I am trained as a clinical psychologist but I have learned more “walking the cancer walk” than I ever learned in graduate school. For me, it is a spiritual journey filled with intimate connections as I meet kindred spirits on the path. It brought me to my core, made me open my heart and listen to my body and take care of myself. Cancer demanded that I seriously monitor my negative thinking, my fears, and my lack of control. I learned to “be here now” as my all-time favorite guru, Ram Dass, so eloquently advised us to do. I want every man, woman, teenager, and child who has to walk the walk to hold the hand of someone who has been there, someone who understands the cancer challenges and its mysteries and who will hang in there tight when times are tough.

Cancer changed everything for me. It taught me the essence of gratitude, especially for the generosity of strangers. It refined my calling and made me a better psychologist. I found courage and resilience. It gave me the opportunity to offer hope to those who have lost theirs. I am the luckiest lady in the world. And cancer opened my heart…to love again, to trust again, and to let myself be loved. It gave me permission to live and love with wild abandon.

When I reached the 10th anniversary of my diagnosis, I shouted out loud, “Follow your bliss. Follow your heart.” I learned a whole lot during my cancer journey. To live and love as fully as I can. To say YES. And definitely, to go for pleasure. So I did it. I put on my fabulous cowgirl hat, my black patent-leather cowgirl boots, and moved to Austin to live with my love, my Cowboy.

I created an anthology, I Am with You: Love Letters to Cancer Patients. This collection of 46 essays is written by survivors and their loved ones who are on the cancer journey. They have volunteered to write about their experiences to support courage and hope and to provide truth, wisdom, wit, understanding, and compassion to new and old patients. My decision to create this anthology came from my extraordinary curiosity about healing. I wondered how one’s intimate relationship with the disease affected the struggle … how one defined the “fight” or, rather, how one integrated cancer into one’s life; who and what the patient found to nourish the spirit and expand the reach of the heart. I concluded that if I could offer community, hope, truth about the cancer treatment ahead, coping strategies … early on, early after the initial trauma of a diagnosis … healing would take a more positive outcome. I Am with You is truly a love letter. Our wish is that this offering of friendship will sustain cancer patients through those first frightening nights after you hear their diagnosis, and every night thereafter. That is the spirit in which this anthology was conceived. Every story you read speaks to the power of those simple, exquisite words spoken to me by my dear oncologist, “I am with you.”
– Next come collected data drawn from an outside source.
/-- ★★★ **THE EXACT-DESCENT IDENTITY FOR THE GENUS PERIOD OF A SEVEN-BLOCK, IN `ℍ′_n` ITSELF** (coordinate at `T⁺ = (2i, 0)`).  For the data of the
seven-block display (S1)–(S3) at `d` — `ι(Z(d)) = Σ_{t∈Φ} z^t` with `z = (x₀, y₀)`, no `z^t` a cusp, automorphisms of `M` trivial on `ι(L_d(i))` permute the
`z^t` — and `Z(d)` not `2`-torsion: there is `N₀ ∈ ℍ′_n` with `ι(N₀) = ∏_{t∈Φ} (t x₀ − 2ι(i))` (the norm `N_{H_d(i)/L_d(i)}(x(z_d) − 2i)`) and
**`κ⁺_{ℍ′}(Z(d)) = [N₀]` in `ℍ′^×/ℍ′^{×2}`** — g26's identity (p790023, read in `M`) DESCENDED; the hypothesis `hEDp` of `…GenusPeriodExactDescent`.
Proof: halve the `z^t` in `Ω = M̄` (§5), apply `traceNorm_sq_fixed` (§4) to the automorphisms of `Ω` fixing `ι(ℍ′_n)`, and conclude by infinite Galois
theory (`Ω^{Aut(Ω/ιℍ′)} = ιℍ′`). [cite: SilvermanAEC2009, Thm. X.1.1, Prop. X.1.4] [cite: NeukirchSchmidtWingberg2008, §1.5] [cite: TianYuanZhang2017, §3.1 (p0011 L53–L66)] -/
theorem twoDescentComponent_genusPeriod_eq_sqClass_norm (D : GenusPointData n) {d : ℕ} (ι : D.H →ₐ[ℚ] M)
    {x₀ y₀ : M} (h₀ : (curveA.baseChange M).toAffine.Nonsingular x₀ y₀) (Φ : Finset (M ≃ₐ[ℚ] M))
    (hS1 : Point.map (W' := curveA) ι (D.Z d) = ∑ t ∈ Φ, galPtOver M t (.some x₀ y₀ h₀))
    (hS2 : ∀ t ∈ Φ, ¬ ((2 : ℕ) • galPtOver M t (.some x₀ y₀ h₀) = 0 ∨ (2 : ℕ) • galPtOver M t (.some x₀ y₀ h₀) = tauOne))
    (hS3 : ∀ g : M ≃ₐ[ℚ] M, D.TrivialOnLOver ι d g →
      ∃ π : Φ → Φ, Function.Bijective π ∧
        ∀ t : Φ, galPtOver M g (galPtOver M (t : M ≃ₐ[ℚ] M) (.some x₀ y₀ h₀)) = galPtOver M (π t : M ≃ₐ[ℚ] M) (.some x₀ y₀ h₀))
    (hZ2 : (2 : ℕ) • D.Z d ≠ 0) :
    ∃ N₀ : D.H, ι N₀ = ∏ t ∈ Φ, ((t : M ≃ₐ[ℚ] M) x₀ - 2 * ι D.im) ∧ N₀ ≠ 0 ∧
      twoDescentComponent (curveA.baseChange D.H).toAffine (2 * D.im) 0 (-(2 * D.im)) (D.Z d) = sqClass N₀ := by
  -- the norm N₀ ∈ ℍ′_n (g26)
  obtain ⟨N₀, hN₀, -⟩ := GenusPeriodNorm.exists_norm_in_H_twoDescentComponent_genusPeriod_eq D ι h₀ Φ hS1 hS2 hS3
  suffices hmain : N₀ ≠ 0 ∧ twoDescentComponent (curveA.baseChange D.H).toAffine (2 * D.im) 0 (-(2 * D.im)) (D.Z d) = sqClass N₀ from
    ⟨N₀, hN₀, hmain⟩
  -- Z(d) = (X, Y) affine, X ≠ 2i
  obtain ⟨X, Y, hXY, hY, hZ⟩ := exists_eq_some_of_two_smul_ne_zero hZ2
  have hX2 : X ≠ 2 * D.im := (A_X_ne_of_Y_ne D.im_sq hXY hY).2.1
  -- the factors of N₀ are non-zero
  have himM : (ι D.im) ^ 2 = -1 := by rw [← map_pow, D.im_sq, map_neg, map_one]
  have hfac : ∀ t ∈ Φ, (t : M ≃ₐ[ℚ] M) x₀ - 2 * ι D.im ≠ 0 := by
    intro t ht
    have h2 : (2 : ℕ) • galPtOver M t (.some x₀ y₀ h₀) ≠ 0 := fun h0 => hS2 t ht (Or.inl h0)
    rw [GenusPeriodNorm.galPtOver_some t h₀] at h2
    exact sub_ne_zero.mpr (GenusPeriodNorm.X_ne_of_two_smul_ne_zero himM _ h2).1
  have hN0 : N₀ ≠ 0 := by
    intro h0; rw [h0, _root_.map_zero] at hN₀
    exact (Finset.prod_ne_zero_iff.mpr hfac) hN₀.symm
  -- pass to Ω = algebraic closure of M
  let Ω : Type := AlgebraicClosure M
  let jM : M →ₐ[ℚ] Ω := IsScalarTower.toAlgHom ℚ M Ω
  let j : D.H →ₐ[ℚ] Ω := jM.comp ι
  have himΩ : (j D.im) ^ 2 = -1 := by rw [← map_pow, D.im_sq, map_neg, map_one]
  -- the family P_t, t ∈ Φ, in A(Ω)
  let zM : APoint M := Point.some x₀ y₀ h₀
  have hPM : ∀ t : Φ, (curveA.baseChange M).toAffine.Nonsingular ((t : M ≃ₐ[ℚ] M) x₀) ((t : M ≃ₐ[ℚ] M) y₀) := fun t =>
    nonsingular_apply_of_fixed (W := (curveA.baseChange M).toAffine) ((t : M ≃ₐ[ℚ] M) : M →+* M)
      (GenusPeriodNorm.coeff_fixed_over _).1 (GenusPeriodNorm.coeff_fixed_over _).2.1 (GenusPeriodNorm.coeff_fixed_over _).2.2.1
      (GenusPeriodNorm.coeff_fixed_over _).2.2.2.1 (GenusPeriodNorm.coeff_fixed_over _).2.2.2.2 h₀
  have hP : ∀ t : Φ, (curveA.baseChange Ω).toAffine.Nonsingular (jM ((t : M ≃ₐ[ℚ] M) x₀)) (jM ((t : M ≃ₐ[ℚ] M) y₀)) := fun t =>
    (exists_map_some jM (hPM t)).1
  have hPt : ∀ t : Φ, Point.map (W' := curveA) jM (galPtOver M (t : M ≃ₐ[ℚ] M) zM) =
      Point.some (jM ((t : M ≃ₐ[ℚ] M) x₀)) (jM ((t : M ≃ₐ[ℚ] M) y₀)) (hP t) := by
    intro t
    rw [GenusPeriodNorm.galPtOver_some (t : M ≃ₐ[ℚ] M) h₀, Point.map_some]
  -- halves in Ω
  have hhalf : ∀ t : Φ, ∃ (u w : Ω) (hq : (curveA.baseChange Ω).toAffine.Nonsingular u w), w ≠ 0 ∧
      (2 : ℕ) • (Point.some u w hq : APoint Ω) = Point.some (jM ((t : M ≃ₐ[ℚ] M) x₀)) (jM ((t : M ≃ₐ[ℚ] M) y₀)) (hP t) := by
    intro t
    obtain ⟨Q, hQ⟩ := exists_two_smul_eq himΩ (Point.some (jM ((t : M ≃ₐ[ℚ] M) x₀)) (jM ((t : M ≃ₐ[ℚ] M) y₀)) (hP t))
    have hQ2 : (2 : ℕ) • Q ≠ 0 := by rw [hQ]; exact Point.some_ne_zero _
    obtain ⟨u, w, hq, hw, rfl⟩ := exists_eq_some_of_two_smul_ne_zero hQ2
    exact ⟨u, w, hq, hw, hQ⟩
  choose xQ yQ hQ hyQ hhalf using hhalf
  -- the sum: Σ_t P_t = j(Z(d)) = (jX, jY)
  have hsumM : ∑ t : Φ, Point.map (W' := curveA) jM (galPtOver M (t : M ≃ₐ[ℚ] M) zM) = Point.map (W' := curveA) j (D.Z d) := by
    change _ = Point.map (W' := curveA) (jM.comp ι) (D.Z d)
    rw [← Point.map_map, hS1, map_sum]
    exact Finset.sum_coe_sort Φ (fun t => Point.map (W' := curveA) jM (galPtOver M t zM))
  obtain ⟨hS, hSe⟩ := exists_map_some j hXY
  have hsum : ∑ t : Φ, (Point.some (jM ((t : M ≃ₐ[ℚ] M) x₀)) (jM ((t : M ≃ₐ[ℚ] M) y₀)) (hP t) : APoint Ω) =
      Point.some (j X) (j Y) hS := by
    rw [← hSe, ← hZ, ← hsumM]
    exact Finset.sum_congr rfl fun t _ => (hPt t).symm
  -- the trace–norm theorem over Ω
  obtain ⟨ρ, hρ, hfix⟩ := traceNorm_sq_fixed himΩ (fun t : Φ => jM ((t : M ≃ₐ[ℚ] M) x₀)) (fun t => jM ((t : M ≃ₐ[ℚ] M) y₀)) hP
    xQ yQ hQ hyQ hhalf hS hsum
  -- ρ is fixed by every automorphism of Ω fixing j(ℍ′_n)
  have hfixed : ∀ σ : Ω ≃ₐ[ℚ] Ω, σ ∈ IntermediateField.fixingSubgroup j.fieldRange → σ ρ = ρ := by
    intro σ hσ
    rw [IntermediateField.mem_fixingSubgroup_iff] at hσ
    have hσj : ∀ a : D.H, σ (j a) = j a := fun a => hσ _ (AlgHom.mem_fieldRange.mpr ⟨a, rfl⟩)
    refine hfix σ (hσj D.im) ?_
    -- the restriction of σ to M is trivial on ι(L_d(i)), so it permutes the z^t (S3)
    let g : M ≃ₐ[ℚ] M := σ.restrictNormal M
    have hg : ∀ m : M, jM (g m) = σ (jM m) := fun m => AlgEquiv.restrictNormal_commutes σ M m
    have hgι : ∀ a : D.H, g (ι a) = ι a := fun a =>
      (algebraMap M Ω).injective (by
        change jM (g (ι a)) = jM (ι a)
        rw [hg]; exact hσj a)
    have hgL : D.TrivialOnLOver ι d g := ⟨hgι _, fun d' _ _ => hgι _⟩
    obtain ⟨π, hπ, hperm⟩ := hS3 g hgL
    refine ⟨Equiv.ofBijective π hπ, fun t => ?_⟩
    -- galPtOver Ω σ (P_t) = j(g · z^t) = P_{π t}
    have hcomp : (σ : Ω →ₐ[ℚ] Ω).comp jM = jM.comp (g : M →ₐ[ℚ] M) := AlgHom.ext fun m => (hg m).symm
    have e1 : galPtOver Ω σ (Point.map (W' := curveA) jM (galPtOver M (t : M ≃ₐ[ℚ] M) zM)) =
        Point.map (W' := curveA) jM (galPtOver M g (galPtOver M (t : M ≃ₐ[ℚ] M) zM)) := by
      rw [galPtOver, galPtOver, Point.map_map, Point.map_map]
      exact congrArg (fun f => Point.map (W' := curveA) f (galPtOver M (t : M ≃ₐ[ℚ] M) zM)) hcomp
    rw [← hPt t, e1, hperm t, hPt]
    rfl
  -- hence ρ ∈ j(ℍ′_n)
  haveI : Algebra.IsAlgebraic ℚ Ω := Algebra.IsAlgebraic.trans ℚ M Ω
  haveI : IsAlgClosure ℚ Ω := { isAlgClosed := inferInstance, isAlgebraic := inferInstance }
  haveI : Algebra.IsSeparable ℚ Ω := Algebra.IsAlgebraic.isSeparable_of_perfectField
  haveI : Normal ℚ Ω := IsAlgClosure.normal ℚ Ω
  haveI : IsGalois ℚ Ω := IsGalois.mk
  have hρmem : ρ ∈ IntermediateField.fixedField (IntermediateField.fixingSubgroup j.fieldRange) := by
    rw [IntermediateField.mem_fixedField_iff]; exact fun σ hσ => hfixed σ hσ
  rw [InfiniteGalois.fixedField_fixingSubgroup] at hρmem
  obtain ⟨r, hr⟩ := AlgHom.mem_fieldRange.mp hρmem
  -- pull the identity back to ℍ′_n
  have hprod : ∏ t : Φ, (jM ((t : M ≃ₐ[ℚ] M) x₀) - 2 * j D.im) = j N₀ := by
    change _ = jM (ι N₀)
    rw [hN₀, map_prod, ← Finset.prod_coe_sort Φ]
    refine Finset.prod_congr rfl fun t _ => ?_
    rw [map_sub, map_mul, map_ofNat]; rfl
  have hdesc : (X - 2 * D.im) * N₀ = r ^ 2 := by
    have hinj : Function.Injective j := j.toRingHom.injective
    apply hinj
    rw [map_mul, map_sub, map_mul, map_ofNat, map_pow, hr, ← hρ, hprod]
  exact ⟨hN0, GenusPeriodExactDescent.twoDescentComponent_eq_sqClass_of_exactDescent_two_im D hXY hZ hX2 hN0 hdesc⟩
import Summits.BirchSwinnertonDyer.BirchSwinnertonDyer.Theorems.Rank1ResidualJetKolyvaginDecompositionTrivial
import Summits.BirchSwinnertonDyer.BirchSwinnertonDyer.Theorems.Rank1ResidualJetUnramifiedEigenCount
import Literature.NumberTheory.EllipticCurves.SelmerGaloisActionPlaces
import Literature.AnabelianGeometry.AbsoluteAnabelian.MLFArtinTransport
import HarnessLib

/-!
# T1 JET (cell `bsd-jet`), road K, input (L1) — brick E₂: the `s`-eigenspace of complex conjugation
# `σ_{*,λ} = conjActPlace` on `H¹_ur(K_λ, E[p^k])` is counted on `E[p^k]` through the ADAPTED LIFT

HONEST FRAMING (programme file `BSD-LIT2PART-PROGRAMME-v1.md` §HONESTY, verbatim): «no tranche here
proves BSD; ARM L moves the LITERAL column of an r ≤ 1 census into the kernel-proved-modulo-named-print
column; ARM P changes what «named print» is worth.» THEOREMS ONLY (seat `bsd-jet-pv-1`, session g6;
`--supports stmt-BirchSwinnertonDyer-14418`, helper): no definition, no named fact, no `sorry`.
Nothing is booked; 0 classes move.

## What

`K` imaginary quadratic, `E = W/ℚ` globally minimal, `p` prime, `ℓ` a Kolyvagin prime of W. Zhang with
`k ≤ M(ℓ)`, `w = λ ∋ ℓ` the (inert) place, `τ ∈ Aut(K/ℚ)` with `τ • w = w`, `L = K_λ`. The local action
`conjActPlace W τ (p^k) hfix : H¹(K_λ, E[p^k]) → H¹(K_λ, E[p^k])` is `localConjH1` along the adapted pair
`(τ̃, Θ) = (liftAutPlace τ hfix, ringEquivLift θ)`, `θ = galAdicCompletionEquiv τ hfix : L ≃+* L`; on
cocycles `[ψ] ↦ [g ↦ τ̃_* ψ(Θ⁻¹ g Θ)]`.
* `galoisRep_toLocal_apply_eq_self` — `Γ_{K_λ}` acts TRIVIALLY on `E[p^k]` (brick C at the prime
  `𝔓₀ = adicCompletionPrime K w`, `G_{𝔓₀} = res Γ_{K_λ}`);
* `map_mem_absIntegers_ringEquivLift` — `Θ^{±1}` preserve the absolute integers `S` of `\bar K_λ`
  (`θ` is an isometry: `valued_galAdicCompletionMap`; [AbsAnab] transport `map_mem_absIntegers`);
* `isFrobPow_conjGalCMH` — `Θ⁻¹(·)Θ` preserves Frobenius powers of every degree, in particular
  arithmetic Frobenius elements and the inertia group (`isFrobPow_of_semilinear_conj`);
* **`natCard_unramified_inf_ker_conjActPlace_eq`** — for every `s : ℤ`:
  `#(H¹_ur(K_λ, E[p^k]) ∩ ker(σ_{*,λ} − s)) = #ker(τ̃_* − s | E[p^k](K̄))`
  (brick E `natCard_unramifiedSubgroup_inf_ker_eq_natCard_ker`).
Jetchev 2008 §3.2 (2): `τ` acts on `H¹_f(K_λ, E[p^k]) ≅ E[p^k]` through its action on `E[p^k]`.
What is NOT here: the count `#ker(τ̃_* − s) = p^k` (brick D) and `Kum_λ = H¹_ur` (brick F).

References (locators only; no cited FACT is declared): [cite: Jetchev2008, §3.2 (2) (p. 815)]
[cite: CasselsFrohlichANT1967, Ch. VII §1.1] [cite: NeukirchANT1999, Ch. II §9 Prop. (9.6), Ch. IV
Prop. (5.8)] [cite: SerreLocalFields1979, Ch. II §2 Prop. 3]. Design: no definitions; `K : Type`.
Axioms: `propext`, `Classical.choice`, `Quot.sound`.
-/

set_option autoImplicit false

noncomputable section

open scoped Classical Pointwise NumberField
open WeierstrassCurve Field Function NumberField IsDedekindDomain ValuativeRel
open Literature.NumberTheory.EllipticCurves Literature.NumberTheory.GaloisRepresentations
open Literature.NumberTheory.GaloisRepresentations.IsNonarchimedeanLocalField
open Literature.NumberTheory.Automorphic
open Literature.AnabelianGeometry.AbsoluteAnabelian

namespace Summit.BirchSwinnertonDyer.Rank1Residual.JET.GlobalDuality

section ConjActUnramified

variable (W : WeierstrassCurve ℚ) (K : Type) [Field K] [NumberField K] [W.IsElliptic] [W.IsGloballyMinimal]

/-- **`Γ_{K_λ}` acts trivially on `E[p^k]`** at a Zhang–Kolyvagin prime `ℓ` with `k ≤ M(ℓ)` (`K`
imaginary quadratic, `λ ∋ ℓ`): the local module `E[p^k]|_{Γ_{K_λ}}` is `E[p^k](K̄)` with `g` acting
through `res g ∈ G_{𝔓₀} = res Γ_{K_λ}` (`𝔓₀ = adicCompletionPrime K λ`), and `G_{𝔓₀}` fixes
`E[p^k](K̄)` (brick C). McCallum Prop. 4.4 (proof): «`E_{p^M} ⊂ E(K_λ)`».
[cite: McCallumLMS1991, Prop. 4.4 (proof)] [cite: NeukirchANT1999, Ch. II §9 Prop. (9.6)] -/
theorem galoisRep_toLocal_apply_eq_self (hK : IsImaginaryQuadratic K) {p : ℕ} [Fact p.Prime]
    {k ℓ : ℕ} (hℓ : Zhang2014.IsKolyvaginPrime (W.conductorNorm ℤ) W K p ℓ)
    (hk : k ≤ Zhang2014.kolyvaginIndex W p ℓ)
    (w : HeightOneSpectrum (𝓞 K)) (hw : (ℓ : 𝓞 K) ∈ w.asIdeal)
    (g : absoluteGaloisGroup (w.adicCompletion K)) (Q : geomTorsion (W.baseChange K) ((p ^ k : ℕ) : ℤ)) :
    GaloisRep.toLocal w ((W.baseChange K).torsionGaloisModule ((p ^ k : ℕ) : ℤ)) g Q = Q := by
  change absGaloisRestrict K (w.adicCompletion K) g • Q = Q
  have hd : absGaloisRestrict K (w.adicCompletion K) g ∈
      (adicCompletionPrime K w).decompositionSubgroup (absoluteGaloisGroup K) := by
    rw [decompositionSubgroup_adicCompletionPrime_eq_range]
    exact ⟨g, rfl⟩
  exact smul_torsion_eq_self_of_mem_decompositionSubgroup W K hK hℓ hk w hw
    (adicCompletionPrime_mem_primesAbove K w) hd Q

omit [W.IsElliptic] [W.IsGloballyMinimal] in
/-- **The Galois transport `θ : K_v ≃ K_{σ v}`... here `θ : K_w ≃+* K_w` for `σ • w = w` — and its
inverse — preserve the valuation of the local field `K_w`** (`valued_galAdicCompletionMap`,
transferred to the `ValuativeRel` valuation, which is equivalent to `Valued.v`).
[cite: CasselsFrohlichANT1967, Ch. VII §1.1] -/
theorem valuation_galAdicCompletionEquiv (σ : K ≃ₐ[ℚ] K) {w : HeightOneSpectrum (𝓞 K)} (h : σ • w = w)
    (x : w.adicCompletion K) :
    valuation (w.adicCompletion K) (galAdicCompletionEquiv (L := K) σ h x) =
      valuation (w.adicCompletion K) x := by
  rw [(ValuativeRel.isEquiv (valuation (w.adicCompletion K))
      (Valued.v : Valuation (w.adicCompletion K) (WithZero (Multiplicative ℤ)))).eq_iff,
    coe_galAdicCompletionEquiv, valued_galAdicCompletionMap]

omit [W.IsElliptic] [W.IsGloballyMinimal] in
/-- **A lift `Θ` of the Galois transport `θ` of `K_w` to `\bar K_w`, and its inverse, preserve the
absolute integers `S ⊆ \bar K_w`** (integral closure of `𝒪_{K_w}`): `θ^{±1}` preserve `𝒪_{K_w}`.
[cite: NeukirchANT1999, Ch. IV Prop. (5.8)] -/
theorem map_mem_absIntegers_of_isLiftOfRingEquiv (σ : K ≃ₐ[ℚ] K) {w : HeightOneSpectrum (𝓞 K)}
    (h : σ • w = w) {Θ : AlgebraicClosure (w.adicCompletion K) ≃+* AlgebraicClosure (w.adicCompletion K)}
    (hΘ : IsLiftOfRingEquiv (galAdicCompletionEquiv (L := K) σ h) Θ) :
    (∀ y ∈ absIntegers 𝒪[w.adicCompletion K] (w.adicCompletion K),
        Θ y ∈ absIntegers 𝒪[w.adicCompletion K] (w.adicCompletion K)) ∧
      ∀ y ∈ absIntegers 𝒪[w.adicCompletion K] (w.adicCompletion K),
        Θ.symm y ∈ absIntegers 𝒪[w.adicCompletion K] (w.adicCompletion K) := by
  refine ⟨fun y hy => map_mem_absIntegers (γ := galAdicCompletionEquiv (L := K) σ h)
      (valuation_galAdicCompletionEquiv K σ h) hΘ hy,
    fun y hy => map_mem_absIntegers (γ := (galAdicCompletionEquiv (L := K) σ h).symm) (fun x => ?_)
      hΘ.symm hy⟩
  conv_rhs => rw [← (galAdicCompletionEquiv (L := K) σ h).apply_symm_apply x]
  exact (valuation_galAdicCompletionEquiv K σ h _).symm

omit [W.IsElliptic] [W.IsGloballyMinimal] in
/-- **Conjugation `g ↦ Θ⁻¹ g Θ` by a lift of the Galois transport preserves Frobenius powers of
every degree** (`[AbsAnab]` transport `isFrobPow_of_semilinear_conj` for the `θ⁻¹`-semilinear
`Θ⁻¹`): in particular it carries arithmetic Frobenius elements to arithmetic Frobenius elements and
the inertia group into itself. [cite: NeukirchANT1999, Ch. IV Prop. (5.8)]
[cite: SerreLocalFields1979, Ch. II §2 Prop. 3] -/
theorem isFrobPow_conjGalCMH (σ : K ≃ₐ[ℚ] K) {w : HeightOneSpectrum (𝓞 K)} (h : σ • w = w)
    {Θ : AlgebraicClosure (w.adicCompletion K) ≃+* AlgebraicClosure (w.adicCompletion K)}
    (hΘ : IsLiftOfRingEquiv (galAdicCompletionEquiv (L := K) σ h) Θ)
    {g : absoluteGaloisGroup (w.adicCompletion K)} {n : ℤ} (hg : IsFrobPow g n) :
    IsFrobPow (hΘ.conjGalCMH g) n := by
  obtain ⟨hS, hS'⟩ := map_mem_absIntegers_of_isLiftOfRingEquiv K σ h hΘ
  refine isFrobPow_of_semilinear_conj (φ := Θ.symm) hS' (fun y hy => ?_) (fun z => ?_) hg
  · rw [RingEquiv.symm_symm]; exact hS y hy
  · change Θ.symm ((show AlgebraicClosure (w.adicCompletion K) ≃ₐ[w.adicCompletion K]
        AlgebraicClosure (w.adicCompletion K) from g) (Θ (Θ.symm z))) = Θ.symm (g • z)
    rw [Θ.apply_symm_apply]
    rfl

/-- **The `s`-eigenspace of `σ_{*,λ}` on `H¹_ur(K_λ, E[p^k])` is counted on `E[p^k](K̄)` through
the adapted lift `τ̃ = liftAutPlace τ hfix`**: for every `s : ℤ`,
`#(H¹_ur(K_λ, E[p^k]) ∩ ker(conjActPlace − s)) = #ker(τ̃_* − s | E[p^k](K̄))` — brick E with
`T = conjActPlace` (`[ψ] ↦ [g ↦ τ̃_* ψ(Θ⁻¹ g Θ)]`, `localConjH1_oneCocycleClass`), `t = τ̃_*`
(`IsLiftOfAut.torsionMap`), `f = Θ⁻¹(·)Θ` (`isFrobPow_conjGalCMH`), trivial action
(`galoisRep_toLocal_apply_eq_self`). Jetchev 2008 §3.2 (2). [cite: Jetchev2008, §3.2 (2) (p. 815)]
[cite: CasselsFrohlichANT1967, Ch. VII §1.1] -/
theorem natCard_unramified_inf_ker_conjActPlace_eq (hK : IsImaginaryQuadratic K) {p : ℕ} [Fact p.Prime]
    {k ℓ : ℕ} (hℓ : Zhang2014.IsKolyvaginPrime (W.conductorNorm ℤ) W K p ℓ)
    (hk : k ≤ Zhang2014.kolyvaginIndex W p ℓ)
    (w : HeightOneSpectrum (𝓞 K)) (hw : (ℓ : 𝓞 K) ∈ w.asIdeal) (τ : K ≃ₐ[ℚ] K) (hfix : τ • w = w)
    (s : ℤ) :
    Nat.card ↥(DiscreteGaloisModule.unramifiedSubgroup
        (GaloisRep.toLocal w ((W.baseChange K).torsionGaloisModule ((p ^ k : ℕ) : ℤ))) 1 ⊓
      (conjActPlace W τ ((p ^ k : ℕ) : ℤ) hfix - s • AddMonoidHom.id _).ker) =
    Nat.card ((isLiftOfAut_liftAutPlace τ hfix).torsionMap W ((p ^ k : ℕ) : ℤ) -
      s • AddMonoidHom.id _).ker := by
  have hp : p.Prime := Fact.out
  set L := w.adicCompletion K with hL
  set n : ℤ := ((p ^ k : ℕ) : ℤ) with hn
  haveI : Finite (geomTorsion (W.baseChange K) n) :=
    finite_torsionPoints_holds (W.baseChange K) (AlgebraicClosure K) (by
      rw [hn]; exact_mod_cast pow_ne_zero k hp.ne_zero)
  set ρ := GaloisRep.toLocal w ((W.baseChange K).torsionGaloisModule n) with hρ
  -- a local Frobenius
  obtain ⟨φ, hφ⟩ := exists_isAbsArithFrob_holds L
  have hφ1 : IsFrobPow φ 1 := IsAbsArithFrob.isFrobPow_holds hφ
  -- the adapted pair
  set hτ := isLiftOfAut_liftAutPlace τ hfix with hτdef
  set hΘ := isLiftOfRingEquiv_ringEquivLift (galAdicCompletionEquiv (L := K) τ hfix) with hΘdef
  set hc := liftsCommute_liftAutPlace τ hfix with hcdef
  refine natCard_unramifiedSubgroup_inf_ker_eq_natCard_ker ρ
    (galoisRep_toLocal_apply_eq_self W K hK hℓ hk w hw) hφ1
    (conjActPlace W τ n hfix) (hτ.torsionMap W n) (fun g => hΘ.conjGalCMH g) (fun ψ => ?_)
    (isFrobPow_conjGalCMH K τ hfix hΘ hφ1) (fun i hi => ?_) s
  · refine ⟨contOneCocycles.pullback hΘ.conjGalCMH (localConjHom W hτ hΘ hc n) ψ, ?_, fun g => ?_⟩
    · exact localConjH1_oneCocycleClass W hτ hΘ hc n ψ
    · rw [contOneCocycles.pullback_apply]
      rfl
  · rw [← isFrobPow_zero_iff_mem_absInertia] at hi ⊢
    exact isFrobPow_conjGalCMH K τ hfix hΘ hi

end ConjActUnramified

end Summit.BirchSwinnertonDyer.Rank1Residual.JET.GlobalDuality

end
EDITOR’S NOTE: YOU CAN FIND NANCY’S ANTHOLOGY BOOK ON AMAZON HERE: http://amzn.to/1ID4sOm

[Regarding what may cause cancer], I have always wondered if my “experimentation” with hormone replacement therapy was a cause for my cancer. I tried various drugs and intuitively felt this was not appropriate for me. I did not have the gene mutation. There may be no single cause of cancer … perhaps there is no “cause” of cancer. It seems so random. Many of the clients I have counseled had cancer, although they were strict yoginis, vegans, and more. From my perspective, our research should be guided by finding effective treatments, particularly for such chemo-resistant cancers like ovarian, rather than causation.